A little vignette about dating.

You all know that I'm dipping my toe into the dating waters again, and some of those experiences will reappear as fiction to protect those involved. Before I decided to start dating again, I kept thinking about A) How could I date with a broken foot? Shouldn't I just wait? Isn't it a little pathetic to meet someone while I was on crutches and cast-ed? And then that thought was immediately supported by B) A little personal ad I read 10 years ago while living in New York. And it scarred me forever.

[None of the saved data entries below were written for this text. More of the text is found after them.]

import Literature.Analysis.FluidPDE.ForcedOseenMildUpToConst
import Literature.Analysis.FluidPDE.PeriodicOseenMildMeanZero
import Literature.Analysis.FluidPDE.ForcedPairsDivergencePairing
import Literature.Analysis.FluidPDE.ClassicalSolutionTorusProofs
import Literature.Analysis.FluidPDE.ClassicalSolutionGlue
import Literature.Analysis.FluidPDE.MildSolutionProofs
import Literature.Analysis.FluidPDE.NSBoundedMildSmoothing
import Literature.Analysis.FunctionSpaces.TorusSpaceTime
import Mathlib.Data.Fintype.Order
import HarnessLib

/-!
# A classical periodic solution with a divergence force is forced-Oseen-mild from every
  positive base time

Analysis/FluidPDE support file (everything proved) for the perturbation step of M. P. Coiculescu,
S. Palasek, *Non-uniqueness of smooth solutions of the Navier–Stokes equations from critical data*,
Invent. Math. 244 (2025) = arXiv:2503.14699: by §4.1 eq. (4.1) the principal part `v` is a smooth
solution of Navier–Stokes on `(0, T] × 𝕋³` with the force `-ℙ div F` (in classical form: force
`-div F`, pressure absorbing the gradient part), and §5 ¶1 / the proof of Prop. 4.3 use its
Duhamel (mild) form. This file proves that mild form, on the lifted (periodic) fields and from an
arbitrary base time `s` inside the interval of smoothness:

* `Torus.lift_eq_forced_oseenMild` — if `(v, π)` is a classical solution on the torus on a time
  set `S ⊇ [s, t]` (`s < t`) with force `-div F`, `F` jointly smooth, and `∫ v(t) = ∫ v(s)`, then
  for every `y`,
  `ṽ(t)(y) = e^{(t-s)Δ}ṽ(s)(y) - B¹_s(ṽ, ṽ)(t)(y) - Σ_{(i,j)} B¹_s(eⱼ, F̃ᵢⱼ eᵢ)(t)(y)`
  (`ṽ = lift ∘ v`, `F̃ᵢⱼ(τ) = lift Fᵢⱼ(τ)`, `B¹_s = oseenDuhamel 1 s`).

Proof: lift to `ℝᵈ` (`IsClassicalNSSolutionOn.of_torus_holds`), shift time by `s`
(`comp_add_right`), pass to the duality form on `[0, t-s]` (`isMildNSSolutionOn_holds`, all fields
bounded by compactness of `[s,t] × 𝕋ᵈ`), write the tested force through the pairs `(eⱼ, F̃ᵢⱼeᵢ)`
(`intervalIntegral_inner_negMatrixDiv_heatTest_eq_neg_sum_oseenDuhamel`), conclude the Oseen form up
to a constant (`exists_const_forced_oseenMild_of_bounded_isMildNSSolutionOn`, KNSS 2009 Lemma 3.1),
kill the constant by the matching means (`Torus.oseenMild_const_eq_zero_of_integral_eq`), and
translate back (`oseenDuhamel_translate`).

## References

* M. P. Coiculescu, S. Palasek, Invent. Math. 244 (2025) = arXiv:2503.14699, §4.1 (4.1), §5 ¶1,
  proof of Prop. 4.3 (Duhamel formula). [`CoiculescuPalasek2025`]
* G. Koch, N. Nadirashvili, G. Seregin, V. Šverák, Acta Math. 203 (2009) = arXiv:0709.3599,
  Lemma 3.1 / Rem. 3.1, §4 p. 8. [`KochNadirashviliSereginSverak2009`]
-/

noncomputable section

open MeasureTheory Set Function Filter TopologicalSpace InnerProductSpace Metric
open Literature.Analysis.FunctionSpaces
open _root_.Topology
open scoped RealInnerProductSpace NNReal ENNReal

namespace Literature.Analysis.FluidPDE

section Congr

variable {E : Type*} [NormedAddCommGroup E] [InnerProductSpace ℝ E] [FiniteDimensional ℝ E]
  [MeasurableSpace E] [BorelSpace E]

/-- `B^ν_s(a, b)(t)` only sees the fields on the time window `(s, t)`. [folklore] -/
theorem oseenDuhamel_congr_of_eqOn_Ioo {ν s t : ℝ} {a a' b b' : ℝ → E → E}
    (ha : ∀ τ ∈ Ioo s t, a τ = a' τ) (hb : ∀ τ ∈ Ioo s t, b τ = b' τ) (x : E) :
    oseenDuhamel ν s a b t x = oseenDuhamel ν s a' b' t x := by
  rw [oseenDuhamel_apply, oseenDuhamel_apply]
  refine setIntegral_congr_fun measurableSet_Ioo fun τ hτ => ?_
  simp only [ha τ hτ, hb τ hτ]

end Congr

variable {d : Type*} [Fintype d] [DecidableEq d]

I picked up, oh, I forget the name of it, you know, that magazine that is all about NY...and has fabulously descriptive personal ads with pictures advertising "escorts"...just in case you're so lonely you need to pay someone to hang out with you. I was idly flipping through the magazine, stopped on the Men Searching Women, looked over my shoulder to make sure no one was watching, and then began to read voraciously. Can one read voraciously? Yes. One can. Especially if she's in her mid-twenties, in Manhattan,and the holidays are looming.

I came across a personal ad that totally seemed like it was meant for me. Like, here He is. The man I'm going to love and marry and make babies with.

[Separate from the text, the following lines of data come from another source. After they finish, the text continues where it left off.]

import Literature.Computability.AlgebraicComplexity.MS21ANFOrbitsDistinctDepthProofs
import HarnessLib

/-!
# Medini–Shpilka 2021, §5: the derivative structure of the canonical ROANF `ANF_Δ`
# (Obs 5.8, Cor 5.10; multilinearity, Obs 5.2 / Obs 5.7)

Theorem-only companion of `MS21DenseOrbitsHittingSets.lean` (cell `val-lit`, seat x5 g3; registry
claim `MS2021_thm_35`, partial by design — third file: the structural lemmas about `ANF_Δ` on
which the equal-depth case of Thm 35 (§5.2: Lemmas 5.12–5.15, Lemma `pitRoanfSame`) runs).
Source: D. Medini, A. Shpilka, CCC 2021 (LIPIcs 200:19) = arXiv:2102.05632, §5 (arXiv p0025).

* **Obs 5.8 (`derivCroanf`), one level of the recursion** (`pderiv_anf_succ`): for a variable
  `x^{(b)}_j` of block `b`, `∂ ANF_{Δ+1} / ∂ x^{(b)}_j = ANF_Δ(x^{(sib b)}) · (∂ ANF_Δ/∂ x_j)(x^{(b)})`
  where `sib b` is the sibling block under the common product gate (`0 ↔ 1`, `2 ↔ 3`, which is
  `1 - b` in `Fin 4`): the printed "`∂ ANF_Δ/∂ x_i = ∏_k sib(v_k)`" (arXiv p0025:L57–L60) is this
  identity iterated down the tree. Tools: derivatives commute with injective renamings (Mathlib
  `pderiv_rename`) and vanish along absent variables.
* **Obs 5.2 / Obs 5.7, multilinearity** (`degreeOf_anf_le_one`): every variable has individual
  degree `≤ 1` in `ANF_Δ` ("read-once polynomials are always multilinear", p0025:L15).
* Every variable occurs: `pderiv_anf_ne_zero`; derivatives of homogeneous polynomials are
  homogeneous of one degree less (private `isHomogeneous_pderiv_of_isHomogeneous`, folklore), so
  `∂ANF_Δ/∂x_i` is homogeneous of degree `2^Δ - 1` (`isHomogeneous_pderiv_anf`).
* **Cor 5.10 (`derivCroanfNonZero`)** (`sum_C_mul_pderiv_anf_ne_zero`): "For any `0 ≠ u ∈ F^{4^Δ}`,
  `∂ ANF_Δ/∂ u` is non-zero", i.e. `Σ_i u_i ∂ANF_Δ/∂x_i ≠ 0`, by the printed argument (p0025:L67–
  L70: no cancellation between the `∂/∂x_i`) organised along the recursion: the four block terms
  `ANF_Δ(x^{(sib b)}) · (∂_{u_b} ANF_Δ)(x^{(b)})` of `∂_u ANF_{Δ+1}` have pairwise different
  block-degree profiles (degree `2^Δ` in block `sib b`, `2^Δ - 1` in block `b`, `0` elsewhere), so a
  monomial of a nonzero block term is a monomial of the sum.

No definitions, no new named facts (D-0026). HONEST FRAMING: infrastructure toward the typed
literature statement `MS2021_thm_35` (equal-depth case); `VP ≠ VNP` is NOT proved and nothing here
bears on it.

## References
* [MediniShpilka2021] D. Medini, A. Shpilka, CCC 2021, LIPIcs 200:19 = arXiv:2102.05632: Def 8 /
  Def 5.4 (CCC p.19:7; arXiv p0025:L28–L39), Obs 5.2 (p0025:L15), Obs 5.7 (p0025:L54), Obs 5.8
  (p0025:L57–L60), Cor 5.9 (p0025:L62), Cor 5.10 (p0025:L65–L70).
-/

noncomputable section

Here’s the ad from memory:

I am an intelligent man looking for an intelligent woman to share my life with. I’m a professor of English and enjoy fine wine and restaurants. I’m attractive, professional, and well-adjusted. I’m looking for the One.

I stopped reading. I looked up to the heavens and thought, wow. Wow. He is something. But there was still one line left to read. So I read:

Also, I wear a diaper because of some issues. I’m hoping the woman I’ll fall in love with will also wear a diaper.

What? WHAT? Seriously? No! No! (Read the next ‘no’ like Charleton Heston when he discovers the truth about Planet of the Apes) NOOOOOOOOOOOOOO!!!

Ahem.

Flash forward a decade later. Past 9/11 in New York, past getting married to a nice enough guy, past 2 kids, past moving out, past divorce, slow down to broken foot.

Then I thought, okay, so am I the new Diaper Guy? Do I show up on a date as a cripple? Isn’t that a little sad?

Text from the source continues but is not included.